Children aged between six months and two years of age who are eligible for the flu vaccine should have the flu jab.

Children eligible for the flu vaccine aged between two and 17 will usually have the flu vaccine nasal spray

Children aged 4 and over without a chronic condition can not be vaccinated at the surgery. Advice regarding vaccinating healthy children should be sort from the school nurses. 

Flu jab for health and social care workers

Outbreaks of flu can occur in health and social care settings, and, because flu is so contagious, staff, patients and residents are all at risk of infection.

If you're a front-line health and social care worker, you are eligible for an NHS flu jab to protect yourself, your colleagues and other members of the community.

It is your employer's responsibility to arrange vaccination for you. So, if you are an NHS-employed front-line healthcare worker, the NHS will pay for your vaccination. If you are a social care worker, your employer should pay for vaccination.

In the case of health and social care workers employed by private companies, those companies will arrange and pay for the vaccinations.

The NHS has this advice on flu vaccination of health and social care workers (PDF, 223kb).

Flu jab for carers

If you are the main carer for someone who is elderly or disabled, speak to your GP or pharmacist about having a flu jab along with the person you care for.

Read more about the flu jab for carers on the Carers UK website.

Can I get a flu vaccine if I am allergic to eggs?

The recommendations for people with egg allergies are the same as last season.

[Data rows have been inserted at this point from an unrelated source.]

/-- **`x_0(n) = U(n) + ½·W_0(n)`** with `U = −Σ_KΣ_{s=1}^{A−1} c̃_{K,s+1}H_K^{(s)}` and `W_0 = Σ_K (n − 2K)·c̃⁰_K(n)`. -/
theorem xZero_one_eq {A B : ℕ} (hA1 : 1 ≤ A) (n : ℕ) :
    xZero A B 1 n = -(∑ K ∈ range (n + 1), ∑ s ∈ Icc 1 (A - 1), cell A B 0 n K (s + 1) * hsum s K) +
      1 / 2 * ∑ K ∈ range (n + 1), ((n : ℚ) - 2 * K) * cellZero A B 0 n K := by
  rw [xZero, Finset.mul_sum, ← Finset.sum_neg_distrib, ← Finset.sum_add_distrib]
  exact Finset.sum_congr rfl fun K _ => by rw [cellZero_one_eq hA1 n K]; ring

/-! ## At the prime `2` -/

section two

variable {A B : ℕ} (hA : Even A) (hB : 1 ≤ B) (hAB : 2 * B ≤ A)
include hAB

/-- Termwise: `v₂(2^{ℓ(A−s)}·c̃_{K,s}(n)) ≤ 1` for `n < 2^{ℓ+1}`, `K ≤ n` (`BrickCellsAllPrimes`). -/
theorem padicValuation_two_pow_mul_cell_le {ℓ n K : ℕ} (hn : n < 2 ^ (ℓ + 1)) (hK : K ≤ n) (s : ℕ) :
    Rat.padicValuation 2 ((2 : ℚ) ^ (ℓ * (A - s)) * cell A B 0 n K s) ≤ 1 := by
  rw [map_mul, padicValuation_two_pow]
  calc _ ≤ exp (-((ℓ * (A - s) : ℕ) : ℤ)) * exp ((ℓ : ℤ) * (A - s : ℕ)) :=
        mul_le_mul' le_rfl (cell_zero_valuation_abs (p := 2) hAB hn hK s)
    _ = 1 := by rw [← exp_add, ← exp_zero]; congr 1; push_cast; ring

omit hAB in
/-- Termwise: `v₂(2^{ℓs}·H_K^{(s)}) ≤ 1` for `K ≤ n < 2^{ℓ+1}` (`BrickDigitStepDZero.hsum_valuation`). -/
theorem padicValuation_two_pow_mul_hsum_le {ℓ n K : ℕ} (hn : n < 2 ^ (ℓ + 1)) (hK : K ≤ n) (s : ℕ) :
    Rat.padicValuation 2 ((2 : ℚ) ^ (ℓ * s) * hsum s K) ≤ 1 := by
  rw [map_mul, padicValuation_two_pow]
  calc _ ≤ exp (-((ℓ * s : ℕ) : ℤ)) * exp ((ℓ : ℤ) * s) :=
        mul_le_mul' le_rfl (hsum_valuation (p := 2) (lt_of_le_of_lt hK hn) s)
    _ = 1 := by rw [← exp_add, ← exp_zero]; congr 1; push_cast; ring

include hA hB

/-- **The exponent `A − 1 − s` at the prime `2`, level form**: for `n < 2^{ℓ+1}` and `s ≤ A − 1`,
`v₂(2^{ℓ(A−1−s)}·x_s(n)) ≤ 1` (also, trivially, for `s = 0`).  The unweighted part `x̃_{s+1}` is integral termwise; for odd `s` the moment `½W_s` by the
SHARP Proposition H (`2^{ℓ(A−s)}W_s ∈ 2^{ℓ+1}ℤ_(2)`), for even `s` it vanishes. -/
theorem level_two_xCoeff {ℓ n : ℕ} (hn : n < 2 ^ (ℓ + 1)) {s : ℕ} (hsA : s + 1 ≤ A) :
    Rat.padicValuation 2 ((2 : ℚ) ^ (ℓ * (A - 1 - s)) * xCoeff A B 1 n s) ≤ 1 := by
  have htwo : (2 : ℚ) ^ (ℓ * (A - s)) = (2 : ℚ) ^ (ℓ * (A - 1 - s)) * (2 : ℚ) ^ ℓ := by
    rw [← pow_add, show A - s = (A - 1 - s) + 1 by omega, Nat.mul_succ]
  rw [xCoeff_one_eq n hsA, mul_add]
  refine Valuation.map_add_le _ ?_ ?_
  · -- the unweighted part, termwise
    rw [xCoeff, Finset.mul_sum]
    refine Valuation.map_sum_le _ fun K hK => ?_
    rw [show A - 1 - s = A - (s + 1) by omega]
    exact padicValuation_two_pow_mul_cell_le hAB hn (by have := mem_range.1 hK; omega) (s + 1)
  · rcases Nat.even_or_odd s with hse | hso
    · -- even `s`: the moment vanishes
      have h0 : ∑ K ∈ range (n + 1), ((n : ℚ) - 2 * K) * cell A B 0 n K s = 0 := by
        have h := weightedSum_eq_zero_of_even hA B (M := n) (g := fun k => (n : ℚ) - 2 * k) (fun k hk => by
          push_cast [Nat.cast_sub hk]; ring) (s := s) ((Nat.even_sub (by omega)).2 (iff_of_true hA hse)) 1
        simpa only [one_mul] using h
      rw [h0, mul_zero, mul_zero, map_zero]
      exact _root_.zero_le
    · -- odd `s`: the sharp Proposition H
      have hS := propositionH_two_sharp_linear hA hB hAB ℓ n hn hso (by omega)
      set S := ∑ k ∈ range (n + 1), ((n : ℚ) - 2 * k) * ((2 : ℚ) ^ (ℓ * (A - s)) * cell A B 0 n k s) with hSdef
      have hW : ∑ K ∈ range (n + 1), ((n : ℚ) - 2 * K) * cell A B 0 n K s = ((2 : ℚ) ^ (ℓ * (A - s)))⁻¹ * S := by
        rw [hSdef, Finset.mul_sum]
        refine Finset.sum_congr rfl fun K _ => ?_
        rw [← mul_assoc, mul_comm (((2 : ℚ) ^ (ℓ * (A - s)))⁻¹), mul_assoc, inv_mul_cancel_left₀ (pow_ne_zero _ two_ne_zero)]
      rw [hW, htwo, mul_inv, one_div]
      rw [show (2 : ℚ) ^ (ℓ * (A - 1 - s)) * (2⁻¹ * (((2 : ℚ) ^ (ℓ * (A - 1 - s)))⁻¹ * ((2 : ℚ) ^ ℓ)⁻¹ * S)) =
        2⁻¹ * (((2 : ℚ) ^ ℓ)⁻¹ * S) by field_simp]
      rw [map_mul, map_mul, map_inv₀, map_inv₀, padicValuation_two, padicValuation_two_pow, ← exp_neg, ← exp_neg, neg_neg,
        neg_neg]
      calc exp (1 : ℤ) * (exp (ℓ : ℤ) * Rat.padicValuation 2 S) ≤ exp (1 : ℤ) * (exp (ℓ : ℤ) * exp (-((ℓ : ℤ) + 1))) :=
            mul_le_mul' le_rfl (mul_le_mul' le_rfl hS)
        _ = 1 := by rw [← exp_add, ← exp_add, ← exp_zero]; congr 1; ring

/-- **The exponent `A − 1` for the constant term at `2`, WITH the factor `2`**: `v₂(2·2^{ℓ(A−1)}·x_0(n)) ≤ 1` for `n < 2^{ℓ+1}`. -/
theorem level_two_xZero {ℓ n : ℕ} (hn : n < 2 ^ (ℓ + 1)) :
    Rat.padicValuation 2 (2 * ((2 : ℚ) ^ (ℓ * (A - 1)) * xZero A B 1 n)) ≤ 1 := by
  have hA1 : 1 ≤ A := by omega
  have htwo : (2 : ℚ) ^ (ℓ * A) = (2 : ℚ) ^ (ℓ * (A - 1)) * (2 : ℚ) ^ ℓ := by
    rw [← pow_add, show ℓ * A = ℓ * (A - 1) + ℓ by
      rw [show A = (A - 1) + 1 from (Nat.sub_add_cancel hA1).symm, Nat.mul_succ, Nat.add_sub_cancel]]
  rw [xZero_one_eq hA1 n, mul_add, mul_add]
  refine Valuation.map_add_le _ ?_ ?_
  · -- `2·2^{ℓ(A−1)}·U`, termwise
    rw [mul_neg, mul_neg, Valuation.map_neg, Finset.mul_sum, Finset.mul_sum]
    refine Valuation.map_sum_le _ fun K hK => ?_
    have hKn : K ≤ n := by have := mem_range.1 hK; omega
    rw [Finset.mul_sum, Finset.mul_sum]
    refine Valuation.map_sum_le _ fun s hs => ?_
    have hs' := mem_Icc.1 hs
    rw [show (2 : ℚ) * ((2 : ℚ) ^ (ℓ * (A - 1)) * (cell A B 0 n K (s + 1) * hsum s K)) =
      2 * (((2 : ℚ) ^ (ℓ * (A - (s + 1))) * cell A B 0 n K (s + 1)) * ((2 : ℚ) ^ (ℓ * s) * hsum s K)) by
        rw [show ℓ * (A - 1) = ℓ * (A - (s + 1)) + ℓ * s by rw [← Nat.mul_add]; congr 1; omega, pow_add]; ring,
      map_mul, map_mul]
    refine mul_le_one' (by rw [padicValuation_two, ← exp_zero, exp_le_exp]; norm_num)
      (mul_le_one' (padicValuation_two_pow_mul_cell_le hAB hn hKn (s + 1)) (padicValuation_two_pow_mul_hsum_le hn hKn s))
  · -- `2·2^{ℓ(A−1)}·½W_0 = 2^{−ℓ}·(2^{ℓA}W_0)`, Proposition H (harmonic clause)
    have hS := (propositionH_two_linear hA hB hAB ℓ n hn).2
    set S := ∑ k ∈ range (n + 1), ((n : ℚ) - 2 * k) * ((2 : ℚ) ^ (ℓ * A) * cellZero A B 0 n k) with hSdef
    have hW : ∑ K ∈ range (n + 1), ((n : ℚ) - 2 * K) * cellZero A B 0 n K = ((2 : ℚ) ^ (ℓ * A))⁻¹ * S := by
      rw [hSdef, Finset.mul_sum]
      refine Finset.sum_congr rfl fun K _ => ?_
      rw [← mul_assoc, mul_comm (((2 : ℚ) ^ (ℓ * A))⁻¹), mul_assoc, inv_mul_cancel_left₀ (pow_ne_zero _ two_ne_zero)]
    rw [hW, htwo, mul_inv, one_div]
    rw [show (2 : ℚ) * ((2 : ℚ) ^ (ℓ * (A - 1)) * (2⁻¹ * (((2 : ℚ) ^ (ℓ * (A - 1)))⁻¹ * ((2 : ℚ) ^ ℓ)⁻¹ * S))) =
      ((2 : ℚ) ^ ℓ)⁻¹ * S by field_simp]
    rw [map_mul, map_inv₀, padicValuation_two_pow, ← exp_neg, neg_neg]
    calc exp (ℓ : ℤ) * Rat.padicValuation 2 S ≤ exp (ℓ : ℤ) * exp (-(ℓ : ℤ)) := mul_le_mul' le_rfl hS
      _ = 1 := by rw [← exp_add, ← exp_zero]; congr 1; ring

  • People who have experienced only hives after exposure to egg can get any licensed flu vaccine that is otherwise appropriate for their age and health.
  • People who have symptoms other than hives after exposure to eggs, such as angioedema, respiratory distress, lightheadedness, or recurrent emesis; or who have needed epinephrine or another emergency medical intervention, also can get any licensed flu vaccine that is otherwise appropriate for their age and health, but the vaccine should be given in a medical setting and be supervised by a health care provider who is able to recognize and manage severe allergic conditions. (Settings include hospitals, clinics, health departments, and physician offices). People with egg allergies no longer have to wait 30 minutes after receiving their vaccine.